During his short life Kudaibergen Zhubanov managed to study Persian, Arabic, Turkish, Mongolian, Georgian, Chuvash, Komi, Russian and, of course, almost all Turkic languages. As for European languages, he studied English, French, and German, and he spoke the latter quite well. In the last years of his life, he became interested in the Japanese language, into which were translated many Chinese sources, which concealed a key to science; he dreamed of learning the Chinese language. However, not all his plans were destined to come true.
On November 19, 1937, he was arrested by the NKVD, declared an enemy of the people, and was shot on February 25, 1938 by decision of the “Field troika”.
On October 3, 1957 he was posthumously rehabilitated for the lack of crime.
Nazir Torekulov (1892-1937).
Outstanding political and public figure, linguist and diplomat, the first Ambassador of the Soviet Union in Saudi Arabia.
He graduated from the Kokand Commercial School, in 1914-1916 he studied at the Economics Department of the Moscow Commercial Institute.
In 1922-1926 N.Torekulov worked in Moscow, headed the Central Publishing House of the peoples of the USSR, was engaged in scientific and pedagogical work. He gave lectures at the Communist University of the working people of the East. In 1928, when he was only 36 years old, he was appointed Soviet representative to the Kingdom of Saudi Arabia. In the diplomatic practice of those years, it was rare for such a responsible position to be assigned at such an age.
In 1937 he was repressed and shot.
On January 28, 1958, he was rehabilitated.
Temirbek Zhurgenov (1898-1939)
State and public figure.
He graduated from Russian-Kazakh elementary school and Russian-Kazakh school in Perovsk. In 1917 he entered the Land Surveyor School in Ufa, but the Civil War interrupted his studies.
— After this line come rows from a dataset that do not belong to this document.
/-!
# Venture HSemireg — the hafnian law for permanents of rank-two alternating («bracket») matrices, part 2/2: the double sum, the induction, the law, its instances and the base change

Part of the Lean index of the computation cell `pub-hsemireg` (theory seat th-7 gen 8; tree-shaped draft offered to the
enclosure lane p3 / t-7 / p6).  Builds on the tree's `Literature/Combinatorics/Enumerative/Hafnian.lean` /
`HafnianExpansion.lean` / `HafnianGeneratingFunction.lean` (`hafnian`, `perfectMatchings`, `HafnianExpansion.minor`, the row
expansion of the hafnian, `hafnian_submatrix_equiv`).

For an ALTERNATING form `b : V → V → R` with values in a commutative ring which satisfies the three-term
(Plücker / Grassmann) relation — `b x x = 0`, `b x y = − b y x`,
`b x y · b z w − b x z · b y w + b x w · b y z = 0` (e.g. `b x y = x − y` on `R`, or the bracket
`[p, q] = p₁ q₂ − p₂ q₁` of two vectors of `R²`, i.e. any matrix `(b (r i) (r j))` of rank ≤ 2) — and points
`r : Fin (2m) → V`, the PERMANENT of the alternating matrix `(b (r i) (r j))_{i,j}` is a multiple of the HAFNIAN of the
matrix of SQUARED entries:

  `per (b (r i) (r j))_{i,j < 2m} = (−1)^m · m! · haf ((b (r i) (r j))²)_{i,j < 2m}`   (`hafnian_law`),

equivalently (`b x y = x − y`): `per (x_i − x_j) = (−1)^m · m! · Σ_{M} Π_{{i,j} ∈ M} (x_i − x_j)²`, the sum over the
perfect matchings `M` of `{0, …, 2m−1}` (`permanent_sub_eq`); for an odd number of points the permanent vanishes
(`permanent_odd`). The BORDERED versions (rows `(a, r)`, columns `(c, r)`) are `even_bordered` and `odd_bordered`:

  `per = (−1)^j (j+1)! · haf((b (r s) (r t))²) · b a c`                         (`r : Fin (2j) → V`),
  `per = (−1)^j (j+1)! · Σ_i b a (r i) · b (r i) c · haf((b (r s) (r t))²)_{s,t ≠ i}`   (`r : Fin (2j+1) → V`).

Through the polarisation formula `⟨Π ℓ_i, Π m_j⟩_N = per([ℓ_i, m_j]) / N!` for the apolar pairing of binary forms this is
the classical expression of the quadratic (apolar) invariant of a binary form of even degree `2m` as a symmetric function
of ROOT DIFFERENCES, `⟨f, f⟩_{2m} = (−1)^m (m!/(2m)!) Σ_M Π_{ij ∈ M} (α_i − α_j)²` (for the quartic: `I = (1/24) Σ (α−β)²(γ−δ)²`),
whence the SIGN LAW `(−1)^m ⟨f, f⟩_{2m} ≥ 0` for real-rooted `f`, with equality iff a root has multiplicity `> m`
(that translation is NOT formalised here; this file is about permanents and hafnians only).

HONEST FRAMING (cell `pub-hsemireg`, theory seat th-7): pure finite combinatorics / commutative algebra; nothing here
bears on HC / HC_CM / HC_AV or on any variety. Used by the cell only through the dictionary above (one-sided W-purity law,
theory/FORMULA-N-th7.md §L.11).

## Contents (all proved, 0 named facts)

* Laplace expansion of `Matrix.permanent` along column `0`: part 1 imports and uses the landed
  `Literature.Analysis.Matrix.perm_laplace_col_zero` (PermanentHadamard.lean; [folklore]) — not re-proved (gate dedup.landed, 2026-08-23).
* `P b p q := per (b (p i) (q j))` (two configurations `p q : Fin k → V`), `Asq b p := ((b (p i) (p j))²)`,
  `Hf b p := haf (Asq b p)`; `P_laplace`, `P_perm_cols`, `P_cons_cons` (the realigned expansion
  `P(cons a r, cons c r) = b a c · P(r,r) + Σ_i b(r_i, c) · P(cons a r∖i, cons r_i r∖i)`), `P_self`, `P_cons_zero`.
* `Hf_reindex`, `hafnian_minor_Asq`, `hafnian_minor_swap`, `card_compl2`, `emb2` (the increasing enumeration of
  `Fin (k+2) ∖ {i, i.succAbove l}`), `hafnian_minor_succAbove`, `Hf_expand_zero` (row-`0` expansion of `Hf` in
  `succAbove` form), `sum_sum_erase_mul_hafnian_minor` (edge-sum identity `Σ_a Σ_{c ≠ a} A_{ac} haf A_{ac} = n · haf A`).
* `pair_identity` (`F(i,m) + F(m,i) = − b a c · b(r_i,r_m)² · haf(minor)`, one `linear_combination` with the Plücker
  relation), `two_mul_double_sum` (division-free), `double_sum` (uses `IsLeftRegular 2` once).
* `step_FO`, `step_O`, `step_FE`, `step_E`, `even_bordered`, **`hafnian_law`**, `permanent_odd`, **`odd_bordered`**.
* Instances: `permanent_sub_eq`, `permanent_sub_odd` (`b x y = x − y`), `bracket`, `permanent_bracket_eq`,
  `permanent_sub_bordered_even`, `permanent_sub_bordered_odd`.

Hypothesis `IsLeftRegular (2 : R)` in the abstract statements: the proof halves the symmetrised double sum once; for the
affine instance `b x y = x − y` it is REMOVED by base change from the universal ring `ℤ[X_0, …, X_{2m−1}]`
(`permanent_sub_eq_all`, `permanent_sub_odd_all`, section `BaseChange`: `map_permanent`, `map_hafnian`).  NOT covered: the
abstract form without the `2`-hypothesis, the refinement by number of cycles (`Σ_{σ with k cycles} = (−1)^m c(m,k) · haf`,
`c` = unsigned Stirling numbers), the apolar dictionary.
-/

namespace Summit.Ventures.HSemireg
From 1920 to 1921, he served as Deputy Chairman of the Irgiz District Executive Committee. After graduating from the department of journalism in Orenburg, he was sent to the Central Asian State University in 1927. In those years there was a shortage of specialists and organizers of national economy, that is why students of higher educational institutions and technical schools were often involved in practical work. In 1924-1926 the student T. Zhurgenov was charged with the duty of the authorized representative of the KASSR in the Republic of Turkestan. He actively participated in the preparation of the national-state division of Central Asia and Kazakhstan. In his last year of the university T. Zhurgenov was appointed the rector of the Tashkent Kazakh Pedagogical Institute (1926-1929). He was elected to the Central Executive Committee of Kazakhstan and Turkestan. T. Zhurgenov after graduation from the university was left as a researcher on state law. But in 1929 he was appointed Commissar of Finance of the Tajik SSR, and in 1930-1933 he was appointed Commissar of Education of the Uzbek SSR.
In 1933 T. Zhurgenov was appointed Commissar of Education of the Kazakh ASSR.
On August 3, 1937, he was sentenced to death by shooting on false charges.
He was rehabilitated on April 18, 1957.